import Mathlib.AlgebraicGeometry.Morphisms.Proper
import Mathlib.AlgebraicGeometry.FunctionField
import Mathlib.RingTheory.Kaehler.Basic
import Mathlib.RingTheory.RingHom.Finite
import Mathlib.RingTheory.RingHom.Flat
import Mathlib.Algebra.CharP.Frobenius
import Mathlib.Topology.KrullDimension
import Literature.AlgebraicGeometry.Resolution.ResolutionOfSingularities
import HarnessLib

/-!
# Giraud's normal form of a function on a regular surface of positive characteristic (Giraud 1983)

Topic: `Literature/AlgebraicGeometry/Resolution`. J. Giraud, *Forme normale d'une fonction sur une
surface de caractéristique positive*, Bull. Soc. Math. France 111 (1983) 109–124 [Giraud1983].
In characteristic `p > 0` the condition "`f = 0` is a normal crossings divisor" says almost
nothing about the zero set `E(f)` of `df` (the restriction of `f` to the regular part of a
component of `E(f)` is a `p`-th power); Giraud proposes the stronger condition (**) (Déf. 1.2:
`E(f)` is a normal crossings divisor AND the log-Jacobian ideal `J(X, f, E(f))` is the ideal of a
normal crossings divisor), characterises it pointwise (Prop. 1.5), and proves that on a REGULAR
SCHEME OF DIMENSION 2 whose sheaf of absolute differentials `Ω¹_X` is locally free of finite rank
(1.1: "ce qui signifie que le morphisme de Frobenius est fini et plat de rang `p^n`") it can be
reached by finitely many blow-ups of closed points (Thm. 2.4).

This file states, as DEFINITIONS and one NAMED FACT (no proof is attempted — fifteen pages of
surface geometry: the bidual lengths `c(I, ξ)` of 2.1, their drop under point blow-up (Lemmas
2.1.1, 2.3), embedded resolution of the curve `E(df)`):

* `IsDifferentiallyFree y` — Giraud 1.1 "différentiellement libre" at a point: for a local ring
  `O` with residue field `κ`, the differentials `1 ⊗ d(y i)` are `κ`-linearly independent in the
  fibre `κ ⊗_O Ω_{O/ℤ}` of the module of ABSOLUTE Kähler differentials (Giraud: "le module
  `Σ 𝒪_X dx_i` est localement facteur direct de `Ω¹_X`"; for `Ω¹` free of finite rank the two
  agree by Nakayama — the `dy_i` are part of a basis).
* `Giraud15NormalFormAt p f` — the pointwise normal form of **Prop. 1.5 (ii)**: "il existe un
  voisinage ouvert affine `X' = Spec(R)` du point `ξ`, des éléments `g, x_1, …, x_r, u` de `R` et
  des entiers naturels `a(1), …, a(r)` tels que, dans `R`, on ait `f = g^p + x^a u` avec (a)
  `x_1, …, x_r` est une partie d'un système régulier de paramètres au point `ξ`; (b) `a(i) ≥ 2`;
  (c) (c-1) `a ≢ 0 mod p` et `u` est une unité, ou (c-2) `x_1, …, x_r, u` sont différentiellement
  libres" — rendered in the local ring `O = 𝒪_{X,ξ}` (a consequence of the affine-neighbourhood
  form), with "part of a regular system of parameters" = the first `r` members of a family
  `t : Fin d → O` generating `𝔪` with `d = dim O`.
* `Giraud1983Thm24` — NAMED FACT, **Thm. 2.4 with Prop. 1.5 (i) ⇒ (ii)**: "Soit `X` un schéma
  régulier de caractéristique `p > 0` et de dimension 2 tel que `Ω¹_X` soit de rang fini et soit
  `f ∈ 𝒪_X(X)` qui n'est pas une puissance `p`-ième. Il existe un morphisme `u : X' → X`, obtenu
  par une suite d'éclatements de points fermés, tel que `f u` satisfasse (**) en tout point de
  `X'`." Users take `(h : Giraud1983Thm24)`.

## Rendering choices (what is weaker / stronger than print, deliberately)

* The standing hypothesis 1.1 is taken in Giraud's second form, FROBENIUS FINITE AND FLAT on every
  local ring (for the schemes of the applications — regular, locally of finite type over an
  `F`-finite field — finiteness is Kunz's F-finiteness and flatness is Kunz's theorem
  `Kunz1969_holds`, both in the tree), rather than through a sheaf `Ω¹_X` (Mathlib has no sheaf of
  differentials of a scheme).
* `X` is taken integral and quasi-compact (Giraud's termination argument "pour `n` assez grand"
  is on a Noetherian scheme; "`f` n'est pas une puissance `p`-ième" is read in the function
  field, which for a normal integral `X` is the same as in `𝒪_X(X)`).
* The conclusion "obtenu par une suite d'éclatements de points fermés" is flattened to its
  standard consequences, which is all the applications use and avoids transporting dependent
  blow-up towers: `π : X' → X` proper, `X'` integral and regular (1.1: "notre hypothèse est stable
  par … éclatement de centre régulier"), and `π` an isomorphism over the complement of finitely
  many closed points. `-- TODO(general form): conclusion as a `CentreSeq X` (BlowupSequences.lean)
  whose centres are vanishing ideals of finite sets of closed points.`
* (**) itself (Déf. 1.2, via the log-Jacobian ideal) is not defined here; the fact concludes with
  its pointwise characterisation Prop. 1.5 (ii) (`Giraud15NormalFormAt`) at every point of `X'`,
  which is what Giraud proves ((i) ⇒ (ii), p. 113) and what consumers need. The boundary-adapted
  variants `KummerNormalFormAt` / `GiraudNormalFormAt` of `KummerNormalForm.lean` are STRONGER at
  the points of case (c-2) with `u` a non-unit (e.g. `f = x²y`, `p ≠ 2`: in Giraud's form with
  `r = 1`, not in Kummer form along `E(f) = {x = 0}`); they are reached from Giraud's by further
  blow-ups and are not asserted here.

Consumers: route `ResolutionOfSingularities/RadicialJung`, crux `CleanModels` (line `Sketch`
rev 10: the dimension-2, `F`-finite case of log-clean models), and the sibling crux
`PicoverLocalModel` of route `PAlteration` in dimension 2.
-/

noncomputable section

open CategoryTheory AlgebraicGeometry TopologicalSpace IsLocalRing
open scoped TensorProduct

universe u

namespace Literature.AlgebraicGeometry.Resolution

/-- **Differentially free family at a point** (Giraud 1983, 1.1: "une suite `(x_1, …, x_m)`
d'éléments de `𝒪_X(X)` est différentiellement libre si le module `Σ 𝒪_X dx_i` est localement
facteur direct de `Ω¹_X`", absolute differentials `Ω¹_X = Ω¹_{X/𝔽_p} = Ω¹_{X/ℤ}`): for a local
ring `O` with residue field `κ`, the family `y` is differentially free (at the closed point) iff
the elements `1 ⊗ d(y i)` of the fibre `κ ⊗_O Ω_{O/ℤ}` are `κ`-linearly independent; when
`Ω_{O/ℤ}` is free of finite rank (Giraud's standing hypothesis) this says that the `d(y i)` are
part of a basis (Nakayama), i.e. Giraud's condition at the point.
[cite: Giraud1983, 1.1] -/
def IsDifferentiallyFree {O : Type u} [CommRing O] [IsLocalRing O] {ι : Type} (y : ι → O) :
    Prop :=
  LinearIndependent (ResidueField O)
    (fun i => ((1 : ResidueField O) ⊗ₜ[O] (KaehlerDifferential.D ℤ O (y i)) :
      ResidueField O ⊗[O] (Ω[O⁄ℤ])))

/-- The empty family is differentially free (sanity check of the definition). [folklore] -/
theorem isDifferentiallyFree_of_isEmpty {O : Type u} [CommRing O] [IsLocalRing O] {ι : Type}
    [IsEmpty ι] (y : ι → O) : IsDifferentiallyFree y :=
  linearIndependent_empty_type

/-- **Giraud's normal form of a function at a point** (Giraud 1983, Prop. 1.5 (ii), read in the
local ring `O = 𝒪_{X,ξ}`): `f = g^p + u · ∏_{i<r} x_i^{a_i}` where `x_i = t_i` (`i < r`) are the
first `r` members of a family `(t_1, …, t_d)` generating the maximal ideal with `d = dim O` — "une
partie d'un système régulier de paramètres" —, every `a_i ≥ 2`, and either (c-1) `a ≢ 0 (mod p)`
(some `a_i` is prime to `p`) and `u` is a unit, or (c-2) `(x_1, …, x_r, u)` is differentially
free (`IsDifferentiallyFree`). [cite: Giraud1983, Prop. 1.5 (ii)] -/
def Giraud15NormalFormAt (p : ℕ) {O : Type u} [CommRing O] [IsLocalRing O] (f : O) : Prop :=
  ∃ (d r : ℕ) (hrd : r ≤ d) (t : Fin d → O) (g u : O) (a : Fin r → ℕ),
    Ideal.span (Set.range t) = maximalIdeal O ∧ ringKrullDim O = (d : WithBot ℕ∞) ∧
    (∀ i, 2 ≤ a i) ∧ f = g ^ p + u * ∏ i : Fin r, t (Fin.castLE hrd i) ^ a i ∧
    (((∃ i, ¬ p ∣ a i) ∧ IsUnit u) ∨
      IsDifferentiallyFree (Fin.snoc (fun i : Fin r => t (Fin.castLE hrd i)) u))

/-- A regular parameter `t₀` completed to a minimal generating system is in Giraud normal form with
`r = 0`, `g = 0`, `u = f`, provided `1 ⊗ du ≠ 0` — recorded in the simplest instance: in any local
ring, `f` is in Giraud normal form as soon as some family `t : Fin d → O` generates `𝔪` with
`d = dim O` and the one-member family `(f)` is differentially free (case (c-2), `r = 0`).
[folklore] -/
theorem giraud15NormalFormAt_of_isDifferentiallyFree {p : ℕ} (hp : p ≠ 0) {O : Type u}
    [CommRing O] [IsLocalRing O] {d : ℕ} (t : Fin d → O)
    (ht : Ideal.span (Set.range t) = maximalIdeal O) (hd : ringKrullDim O = (d : WithBot ℕ∞))
    (f : O)
    (hf : IsDifferentiallyFree (Fin.snoc (fun i : Fin 0 => t (Fin.castLE (Nat.zero_le d) i)) f)) :
    Giraud15NormalFormAt p f :=
  ⟨d, 0, Nat.zero_le d, t, 0, f, Fin.elim0, ht, hd, fun i => i.elim0, by
    rw [zero_pow hp, zero_add, Finset.univ_eq_empty, Finset.prod_empty, mul_one], Or.inr hf⟩

/-- NAMED FACT — **Giraud 1983, Thm. 2.4 (with Prop. 1.5 (i) ⇒ (ii))**: "Soit `X` un schéma
régulier de caractéristique `p > 0` et de dimension `2` tel que `Ω¹_X` soit de rang fini et soit
`f ∈ 𝒪_X(X)` qui n'est pas une puissance `p`-ième. Il existe un morphisme `u : X' → X`, obtenu
par une suite d'éclatements de points fermés, tel que `f u` satisfasse (**) en tout point de
`X'`" — and (**) in a neighbourhood of a point is equivalent to the normal form of Prop. 1.5 (ii)
there. Rendering (module docstring): `X` an integral quasi-compact regular scheme of dimension `2`
and characteristic `p` whose local rings have finite and flat Frobenius (Giraud 1.1); `f` a global
function which is not a `p`-th power in `K(X)`; conclusion: some proper `π : X' → X` with `X'`
integral and regular, an isomorphism over the complement of finitely many closed points of `X`
(a finite sequence of closed-point blow-ups), such that the pull-back of `f` is in Giraud normal
form (`Giraud15NormalFormAt`) at EVERY point of `X'`. Users take `(h : Giraud1983Thm24)`.
`-- TODO(general form): the conclusion as a sequence of closed-point blow-ups (CentreSeq).`
[cite: Giraud1983, Thm. 2.4 and Prop. 1.5] -/
def Giraud1983Thm24 : Prop :=
  ∀ (p : ℕ) [Fact p.Prime] (X : Scheme.{0}) [IsIntegral X] [CompactSpace X]
    [CharP Γ(X, ⊤) p],
    Scheme.IsRegular X → topologicalKrullDim X = 2 →
    (∀ (x : X) [CharP (X.presheaf.stalk x) p],
      (frobenius (X.presheaf.stalk x) p).Finite ∧ (frobenius (X.presheaf.stalk x) p).Flat) →
    ∀ f : Γ(X, ⊤), (∀ c : X.functionField, c ^ p ≠ (X.presheaf.germ ⊤ (genericPoint X) trivial) f) →
    ∃ (X' : Scheme.{0}) (π : X' ⟶ X), IsProper π ∧ IsIntegral X' ∧ Scheme.IsRegular X' ∧
      (∃ U : X.Opens, ((U : Set X)ᶜ).Finite ∧ (∀ x ∈ (U : Set X)ᶜ, IsClosed ({x} : Set X)) ∧
        IsIso (π ∣_ U)) ∧
      ∀ x' : X', Giraud15NormalFormAt p ((X'.presheaf.germ ⊤ x' trivial) (π.appTop f))

end Literature.AlgebraicGeometry.Resolution

end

Brief: Please give an exact copy of the entries above, from the line with "there. Rendering (module" down to the line with "[CharP Γ(X, ⊤)", inclusive, and nothing else.

Result of this exercise:
there. Rendering (module docstring): `X` an integral quasi-compact regular scheme of dimension `2`
and characteristic `p` whose local rings have finite and flat Frobenius (Giraud 1.1); `f` a global
function which is not a `p`-th power in `K(X)`; conclusion: some proper `π : X' → X` with `X'`
integral and regular, an isomorphism over the complement of finitely many closed points of `X`
(a finite sequence of closed-point blow-ups), such that the pull-back of `f` is in Giraud normal
form (`Giraud15NormalFormAt`) at EVERY point of `X'`. Users take `(h : Giraud1983Thm24)`.
`-- TODO(general form): the conclusion as a sequence of closed-point blow-ups (CentreSeq).`
[cite: Giraud1983, Thm. 2.4 and Prop. 1.5] -/
def Giraud1983Thm24 : Prop :=
  ∀ (p : ℕ) [Fact p.Prime] (X : Scheme.{0}) [IsIntegral X] [CompactSpace X]
    [CharP Γ(X, ⊤) p],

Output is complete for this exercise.